Automatic parallelism can automatically perform distributed training based on user-input serial network models and provided cluster resource information, supporting distributed training across any parallel and various hardware cluster resources through a unified distributed computation graph and unified resource graph design, and can adaptively select hardware-aware parallel strategies for training tasks using a global cost model planner. In reality, automatic parallelism is a strategy search problem, and while strategy search can find a suboptimal answer within a limited search space, whether true automatic parallelism can be achieved requires further consideration and validation. -
Do AI Chips Need Compilers? Do AI Chips Need AI Compilers?
The dependency of AI chips on compilers depends on the design of the chips themselves. The more flexible the chip, the greater its dependency on compilers. In the early design of AI chips, there was a CISC style that resolved optimizations internally within the chip. However, as dedicated domains evolve to support more flexible demands, AI chips themselves will become increasingly flexible while retaining tensor instruction sets and special memory structures. Future architects will need to design chips and systems in collaboration, with automation increasingly applied to dedicated chips.
Future#
- Compiler Forms: Separate inference and training, coexistence of AOT and JIT compilation methods.

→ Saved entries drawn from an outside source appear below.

import Mathlib
import Summits.ValiantsHypothesis.ValiantsHypothesis.Theorems.NewtonUnitEquationsDissociatedUniformTotalsLawFibreSumProduct
import HarnessLib

/-!
# Crux `NewtonUnitEquations.DissociatedUniform` (stmt-ValiantsHypothesis-5905): the totals are EXACTLY additive over generic products —
# `T = |G₂|·T₁ + |G₁|·T₂`, so `T/|G|` adds up and `T/|G|²` never increases

Appendix to `…TotalsLawFibreSumProduct`.  There the generic-twist product configuration `prodCurve t` on `G₁ × G₂` was shown to satisfy
`T ≥ |G₂|T₁ + |G₁|T₂` (exact Minkowski count class by class) — enough to kill `FibreSumDominance C` for every `C`.  Here the converse
inequality, valid for EVERY twist `t` (each class of the product is a Minkowski sum, and the tree's `ncard_extremePoints_add_le` bounds
its vertices by `V₁ + V₂`), and the resulting identity:
* `classVert_prod_le`, `totalVert_prod_le` (any `t`);
* `exists_twist_classVert_ge` (the lower bound of `…FibreSumProduct` with the twist exposed);
* **`exists_totalVert_prod_eq`**: if all classes of both factors have ≥ 2 hull vertices, some twist gives `T = |G₂|·T₁ + |G₁|·T₂` EXACTLY.
Consequence for the programme (memo NOTES-t1g10 §2): `T/|G|` is additive over such products, hence `T/|G|² = (T₁/|G₁|²)·|G₁|/|G| + …`
only DECREASES — product configurations can never threaten `TotalsLawThree`, in contrast with the fibre-sum correction they destroy.
`TotalsLawThree C` remains OPEN; nothing here bears on VP ≠ VNP.
[folklore: vertices of planar Minkowski sums]
-/

set_option linter.dupNamespace false -- `ValiantsHypothesis.ValiantsHypothesis` (summit = problem) in every name

open scoped BigOperators Pointwise

namespace Summit.ValiantsHypothesis.ValiantsHypothesis.Theorems.NewtonUnitEquationsDissociatedUniform

namespace TotalsLaw

open Literature.Computability.AlgebraicComplexity.KPTT.PlanarMinkowski MinkowskiExact

section FibreSumProductExact

variable {G₁ G₂ : Type*} [AddCommGroup G₁] [Fintype G₁] [AddCommGroup G₂] [Fintype G₂]

/-- **Upper bound for every twist**: a class of the product has at most `V₁ + V₂` hull vertices (Minkowski). [folklore] -/
theorem classVert_prod_le (t : ℝ) (a₁ b₁ c₁ : G₁ → (Fin 2 → ℝ)) (a₂ b₂ c₂ : G₂ → (Fin 2 → ℝ)) (s : G₁ × G₂) :
    classVert (prodCurve t a₁ a₂) (prodCurve t b₁ b₂) (prodCurve t c₁ c₂) s ≤ classVert a₁ b₁ c₁ s.1 + classVert a₂ b₂ c₂ s.2 := by
  classical
  have hne₁ : (clFin a₁ b₁ c₁ s.1).Nonempty := ⟨_, Finset.mem_image.2 ⟨(0, 0), Finset.mem_univ _, rfl⟩⟩
  have hne₂ : ((clFin a₂ b₂ c₂ s.2).image (twist t)).Nonempty :=
    ⟨_, Finset.mem_image.2 ⟨_, Finset.mem_image.2 ⟨(0, 0), Finset.mem_univ _, rfl⟩, rfl⟩⟩
  have key := ncard_extremePoints_add_le hne₁ hne₂
  rw [ncard_extremePoints_image_twist] at key
  unfold classVert
  rw [classPts_prod, ← coe_clFin, ← coe_clFin, ← Finset.coe_image, ← Finset.coe_add]
  exact key

/-- **`T ≤ |G₂|·T₁ + |G₁|·T₂` for every twist.** [folklore] -/
theorem totalVert_prod_le (t : ℝ) (a₁ b₁ c₁ : G₁ → (Fin 2 → ℝ)) (a₂ b₂ c₂ : G₂ → (Fin 2 → ℝ)) :
    totalVert (prodCurve t a₁ a₂) (prodCurve t b₁ b₂) (prodCurve t c₁ c₂) ≤
      Fintype.card G₂ * totalVert a₁ b₁ c₁ + Fintype.card G₁ * totalVert a₂ b₂ c₂ := by
  unfold totalVert
  calc ∑ s : G₁ × G₂, classVert (prodCurve t a₁ a₂) (prodCurve t b₁ b₂) (prodCurve t c₁ c₂) s
      ≤ ∑ s : G₁ × G₂, (classVert a₁ b₁ c₁ s.1 + classVert a₂ b₂ c₂ s.2) :=
        Finset.sum_le_sum fun s _ => classVert_prod_le t a₁ b₁ c₁ a₂ b₂ c₂ s
    _ = Fintype.card G₂ * ∑ s, classVert a₁ b₁ c₁ s + Fintype.card G₁ * ∑ s, classVert a₂ b₂ c₂ s := by
        rw [Finset.sum_add_distrib, Fintype.sum_prod_type, Fintype.sum_prod_type]
        simp only [Finset.sum_const, Finset.card_univ, smul_eq_mul]
        rw [Finset.mul_sum, Finset.mul_sum]

/-- **Lower bound with the twist exposed**: off the finitely many bad twists every class of the product has at least `V₁ + V₂` hull
vertices (the argument of `…FibreSumProduct.exists_prod_config`). [folklore] -/
theorem exists_twist_classVert_ge (a₁ b₁ c₁ : G₁ → (Fin 2 → ℝ)) (a₂ b₂ c₂ : G₂ → (Fin 2 → ℝ))
    (h₁ : ∀ s, 2 ≤ classVert a₁ b₁ c₁ s) (h₂ : ∀ s, 2 ≤ classVert a₂ b₂ c₂ s) :
    ∃ t : ℝ, ∀ s : G₁ × G₂, classVert a₁ b₁ c₁ s.1 + classVert a₂ b₂ c₂ s.2 ≤
      classVert (prodCurve t a₁ a₂) (prodCurve t b₁ b₂) (prodCurve t c₁ c₂) s := by
  classical
  set B : Finset ℝ := (Finset.univ : Finset (G₁ × G₂)).biUnion fun s =>
      ((clFin a₁ b₁ c₁ s.1 ×ˢ clFin a₁ b₁ c₁ s.1) ×ˢ (clFin a₂ b₂ c₂ s.2 ×ˢ clFin a₂ b₂ c₂ s.2)).image
        fun pq => badT (pq.1.1 - pq.1.2) (pq.2.1 - pq.2.2) with hB
  obtain ⟨t, ht⟩ := Infinite.exists_notMem_finset B
  refine ⟨t, fun s => ?_⟩
  have hX := exists_pair_of_two_le_classVert (h₁ s.1)
  obtain ⟨u₀, hu₀, v₀, hv₀, huv₀⟩ := exists_pair_of_two_le_classVert (h₂ s.2)
  have hY : ∃ u ∈ (clFin a₂ b₂ c₂ s.2).image (twist t), ∃ v ∈ (clFin a₂ b₂ c₂ s.2).image (twist t), u ≠ v :=
    ⟨twist t u₀, Finset.mem_image_of_mem _ hu₀, twist t v₀, Finset.mem_image_of_mem _ hv₀,
      fun h => huv₀ (twist_injective t h)⟩
  have hGP : ∀ p ∈ clFin a₁ b₁ c₁ s.1, ∀ q ∈ clFin a₁ b₁ c₁ s.1, ∀ u ∈ (clFin a₂ b₂ c₂ s.2).image (twist t),
      ∀ v ∈ (clFin a₂ b₂ c₂ s.2).image (twist t), p ≠ q → u ≠ v → cross (p - q) (u - v) ≠ 0 := by
    intro p hp q hq u hu v hv hpq huv
    obtain ⟨u₁, hu₁, rfl⟩ := Finset.mem_image.1 hu
    obtain ⟨v₁, hv₁, rfl⟩ := Finset.mem_image.1 hv
    rw [← twist_sub]
    refine cross_twist_ne_zero (sub_ne_zero.2 hpq) (sub_ne_zero.2 fun h => huv (by rw [h])) fun hbad => ht ?_
    rw [hB, Finset.mem_biUnion]
    refine ⟨s, Finset.mem_univ _, Finset.mem_image.2 ⟨((p, q), (u₁, v₁)), ?_, hbad.symm⟩⟩
    simp only [Finset.mem_product]
    exact ⟨⟨hp, hq⟩, hu₁, hv₁⟩
  have key := add_le_ncard_extremePoints_add (clFin a₁ b₁ c₁ s.1) ((clFin a₂ b₂ c₂ s.2).image (twist t)) hX hY hGP
  rw [ncard_extremePoints_image_twist] at key
  unfold classVert
  rw [classPts_prod, ← coe_clFin, ← coe_clFin, ← Finset.coe_image, ← Finset.coe_add]
  exact key

/-- **Exact product totals**: for configurations all of whose classes have at least two hull vertices, some twist gives
`T = |G₂|·T₁ + |G₁|·T₂` exactly — `T/|G|` is additive over generic products. [folklore] -/
theorem exists_totalVert_prod_eq (a₁ b₁ c₁ : G₁ → (Fin 2 → ℝ)) (a₂ b₂ c₂ : G₂ → (Fin 2 → ℝ))
    (h₁ : ∀ s, 2 ≤ classVert a₁ b₁ c₁ s) (h₂ : ∀ s, 2 ≤ classVert a₂ b₂ c₂ s) :
    ∃ t : ℝ, totalVert (prodCurve t a₁ a₂) (prodCurve t b₁ b₂) (prodCurve t c₁ c₂) =
      Fintype.card G₂ * totalVert a₁ b₁ c₁ + Fintype.card G₁ * totalVert a₂ b₂ c₂ := by
  obtain ⟨t, ht⟩ := exists_twist_classVert_ge a₁ b₁ c₁ a₂ b₂ c₂ h₁ h₂
  refine ⟨t, le_antisymm (totalVert_prod_le t a₁ b₁ c₁ a₂ b₂ c₂) ?_⟩
  have hsum : Fintype.card G₂ * totalVert a₁ b₁ c₁ + Fintype.card G₁ * totalVert a₂ b₂ c₂ =
      ∑ s : G₁ × G₂, (classVert a₁ b₁ c₁ s.1 + classVert a₂ b₂ c₂ s.2) := by
    unfold totalVert
    rw [Finset.sum_add_distrib, Fintype.sum_prod_type, Fintype.sum_prod_type]
    simp only [Finset.sum_const, Finset.card_univ, smul_eq_mul]
    rw [Finset.mul_sum, Finset.mul_sum]
  rw [hsum]
  unfold totalVert
  exact Finset.sum_le_sum fun s _ => ht s

/-- **Product closure of quadratic totals bounds.**  If the factors satisfy `T_i ≤ C·|G_i|²` then every twisted product satisfies
`T ≤ C·|G₁ × G₂|²` (indeed `≤ C|G₁||G₂|(|G₁|+|G₂|)`): products respect the shape of `TotalsLawThree`. [folklore] -/
theorem totalVert_prod_le_of_sq {C : ℕ} (t : ℝ) (a₁ b₁ c₁ : G₁ → (Fin 2 → ℝ)) (a₂ b₂ c₂ : G₂ → (Fin 2 → ℝ))
    (hT₁ : totalVert a₁ b₁ c₁ ≤ C * Fintype.card G₁ ^ 2) (hT₂ : totalVert a₂ b₂ c₂ ≤ C * Fintype.card G₂ ^ 2)
    (hG₁ : 2 ≤ Fintype.card G₁) (hG₂ : 2 ≤ Fintype.card G₂) :
    totalVert (prodCurve t a₁ a₂) (prodCurve t b₁ b₂) (prodCurve t c₁ c₂) ≤ C * Fintype.card (G₁ × G₂) ^ 2 := by
  have h := totalVert_prod_le t a₁ b₁ c₁ a₂ b₂ c₂
  rw [Fintype.card_prod]
  have e1 : Fintype.card G₂ * totalVert a₁ b₁ c₁ ≤ Fintype.card G₂ * (C * Fintype.card G₁ ^ 2) := Nat.mul_le_mul_left _ hT₁
  have e2 : Fintype.card G₁ * totalVert a₂ b₂ c₂ ≤ Fintype.card G₁ * (C * Fintype.card G₂ ^ 2) := Nat.mul_le_mul_left _ hT₂
  have e3 : Fintype.card G₁ + Fintype.card G₂ ≤ Fintype.card G₁ * Fintype.card G₂ := by nlinarith
  have e4 : C * (Fintype.card G₁ * Fintype.card G₂ * (Fintype.card G₁ + Fintype.card G₂)) ≤
      C * (Fintype.card G₁ * Fintype.card G₂ * (Fintype.card G₁ * Fintype.card G₂)) :=
    Nat.mul_le_mul_left _ (Nat.mul_le_mul_left _ e3)
  nlinarith

end FibreSumProductExact

end TotalsLaw

end Summit.ValiantsHypothesis.ValiantsHypothesis.Theorems.NewtonUnitEquationsDissociatedUniform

- IR Forms: Need a unified IR representation for AI similar to MLIR.
- Automatic Parallelism: Provide compilation optimization capabilities for automatic parallelism across machines and nodes.
- Automatic Differentiation: Provide methods for computing higher-order differentiation and facilitate operations on graphs.
- Automatic Kernel Generation: Lower development barriers and quickly implement efficient and highly generalized operators.